The power rule for derivatives states that if f(x) = x^n, then the derivative of f(x), denoted as f'(x), is given by f'(x) = n * x^(n-1). This is a general formula that you can use to find the derivative of any function of the form f(x) = x^n, where n is a constant.

For example, suppose you want to find the derivative of f(x) = x^2. Using the power rule, we have:

f'(x) = 2 * x^(2-1) = 2 * x^1 = 2x

So the derivative of f(x) = x^2 is f'(x) = 2x.

Now, let’s consider the function g(x) = 3^x. We can use the power rule to find the derivative of this function as follows:

g'(x) = x * 3^(x-1)

But 3^(x-1) is just another way of writing 3^x, so we can rewrite this as:

g'(x) = x * 3^x

Finally, since ln(3) is the exponent to which you must raise 3 to get 3^x (that is, 3^ln(3) = 3^x), we can rewrite g'(x) as:

g'(x) = 3^x * ln(3)

So the derivative of g(x) = 3^x is g'(x) = 3^x * ln(3).

How do you differentiate 3^x with respect to x?

To differentiate 3^x with respect to x, you can use the power rule for derivatives.

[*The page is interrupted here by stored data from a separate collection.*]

import Literature.NumberTheory.EllipticCurves.PlusMinusPAdicLFunctionProofs
import Literature.NumberTheory.EllipticCurves.PAdicLFunctionMinusIntegralityProofs
import Literature.NumberTheory.EllipticCurves.PAdicLFunctionMinusDistributionProofs
import HarnessLib

/-!
# The Mazur–Tate modular element on the QUADRATIC branch `η = ω^{(p−1)/2}`:
# `θ_n(f, η, T) = ∑_{w ∈ μ_{p−1}} ∑_{s mod pⁿ} η(w) [wγ^s/p^{n+1}]^δ_f (1+T)^s` (definitions + the
# branch-symbol API), file 1 of 5 towards the EXISTENCE of Kobayashi's `L_p⁻(V, η, X)` (Thm. 3.2)

HONEST FRAMING (cell `bsd-potss`, run/shared/lean/pub/bsd-potss/, FULL-BSD rank ≤ 1 programme
tranche 1b, human ruling D-0036; seat `bsd-potss-ctrl` = "signed control along the quadratic branch"):
the programme's target of record is FULL BSD for every analytic-rank ≤ 1 curve over `ℚ`; this seat's
object is the quadratic (`η = ω^{(p−1)/2}`) branch of Kobayashi's signed theory for the good
`a_p = 0` twin `V` of an additive potentially supersingular curve `W = V ⊗ η` (classes Gss2 / O5 `e = 2`,
O10-PS). THIS FILE: THREE DEFINITIONS with bodies (`teichSign`, `branchSymbol`,
`quadraticBranchMazurTateElement`) + PROVED lemmas about them; NOTHING about `BSD(W, p)`, (C1_η), (C2_η-GZ) or (C3_η) of any pair is claimed
or moved; no named Literature fact is introduced; axioms standard.

## What and why

The tree PROVES Pollack's/Kobayashi's `L_p^±(E, X)` exist on the TRIVIAL branch
(`pollack_exists_plusMinusPAdicLFunction_holds`, algebraic reconstruction from the Mazur–Tate elements
`mazurTateElement f p n`), but on the quadratic branch the existence of Kobayashi's `L_p⁻(V, η, X)`
(Invent. Math. 152 (2003) Thm. 3.2 with (3.5), (3.7)) — pinned by the tree's predicate
`IsQuadraticBranchMinusLFunction f p ϖ L` (`QuadraticBranchOddStrictSelmer.lean`) and UNIQUE up to
`ℤ_p^×` (`QuadraticBranchMinusLFunctionUnique.lean`) — was only DISPLAYED as a hypothesis (the binder
`hdata` of `X12/ClassClosureO10Refined.lean`; the docstring of the predicate: "exists by Kobayashi's
Thm. 3.2 … NOT vendored here"). Every consumer of (C1_η) ∧ (C2_η-GZ) ∧ (C3_η) binds such an `L`.
This series of files PROVES the existence by running the trivial-branch reconstruction on the
`η`-component: here the objects —
* `teichSign p w = η(w) = w^{(p−1)/2} = ±1` on the Teichmüller representatives `w ∈ μ_{p−1}(ℤ_p)`
  (`cast_teichSign_eq_pow`), multiplicative, `∑_w η(w) = 0`;
* `branchSymbol p f r = [r]^δ_f` — `[r]⁺_f` for `p ≡ 1 (mod 4)`, `[r]⁻_f` for `p ≡ 3 (mod 4)`
  (the parity `δ = η(−1)`, exactly the `if Even (p / 2)` of the tree's predicates) — with its Hecke
  relation at `a_p = 0`, translation invariance and `p`-integrality (both parities are tree theorems);
* `quadraticBranchMazurTateElement p f n = θ_n(f, η, T) ∈ ℚ[T]`, the `η`-twisted twin of
  `mazurTateElement f p n` (Mazur–Tate–Teitelbaum §I.13 "`L_p(f, χ, T)` for a tame character `χ`";
  Pollack Def. 6.15), and the fibre/orbit sums of the Hecke relation needed for its three-term
  relation (file 2).

References: [Kobayashi2003] Thm. 3.2, (3.4)–(3.7) (p. 7), §3 (pp. 5–6); [Pollack2003] Def. 6.15,
Prop. 6.18, Thm. 5.6; [MazurTateTeitelbaum1986Invent] §I.4 (4.2), §I.8 (8.6), §I.10 (10.2), §I.13.
-/

noncomputable section

open scoped Classical MatrixGroups ModularForm

open CongruenceSubgroup Polynomial Literature.NumberTheory.EllipticCurves
  Literature.NumberTheory.EllipticCurves.ModularForms

namespace Summit.BirchSwinnertonDyer.Rank1Residual.Additive

/-! ## §0 Definitions: the quadratic sign on Teichmüller representatives, the branch symbol, the
twisted Mazur–Tate element -/

section Defs

variable (p : ℕ) [Fact p.Prime]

The power rule states that if f(x) = x^n, then the derivative of f(x), denoted as f'(x), is given by f'(x) = n * x^(n-1).

Applying the power rule to the function f(x) = 3^x, we have:

f'(x) = x * 3^(x-1)

But 3^(x-1) is just another way of writing 3^x, so we can rewrite this as:

f'(x) = x * 3^x

Finally, since ln(3) is the exponent to which you must raise 3 to get 3^x (that is, 3^ln(3) = 3^x), we can rewrite f'(x) as:

f'(x) = 3^x * ln(3)

So the derivative of f(x) = 3^x with respect to x is f'(x) = 3^x * ln(3).

Derivative of 3/x using limit definition

To find the derivative of the function f(x) = 3/x using the limit definition, we can use the following formula:

f'(x) = lim(h->0) [(3/(x+h)) – (3/x)] / h

This formula states that the derivative of f(x) at a point x is equal to the limit of the difference quotient of f(x) as h approaches 0.

Substituting 3/x for f(x) and simplifying, we get:

f'(x) = lim(h->0) [(3/(x+h)) – (3/x)] / h = lim(h->0) (3/x – 3/(x+h)) / h = lim(h->0) (3x – 3(x+h)) / (xh(x+h)) = lim(h->0) (3x – 3x – 3h) / (xh(x+h)) = lim(h->0) (-3h) / (xh(x+h)) = lim(h->0) -3 / (x(x+h)) = -3 / x^2

Therefore, the derivative of f(x) = 3/x is f'(x) = -3/x^2.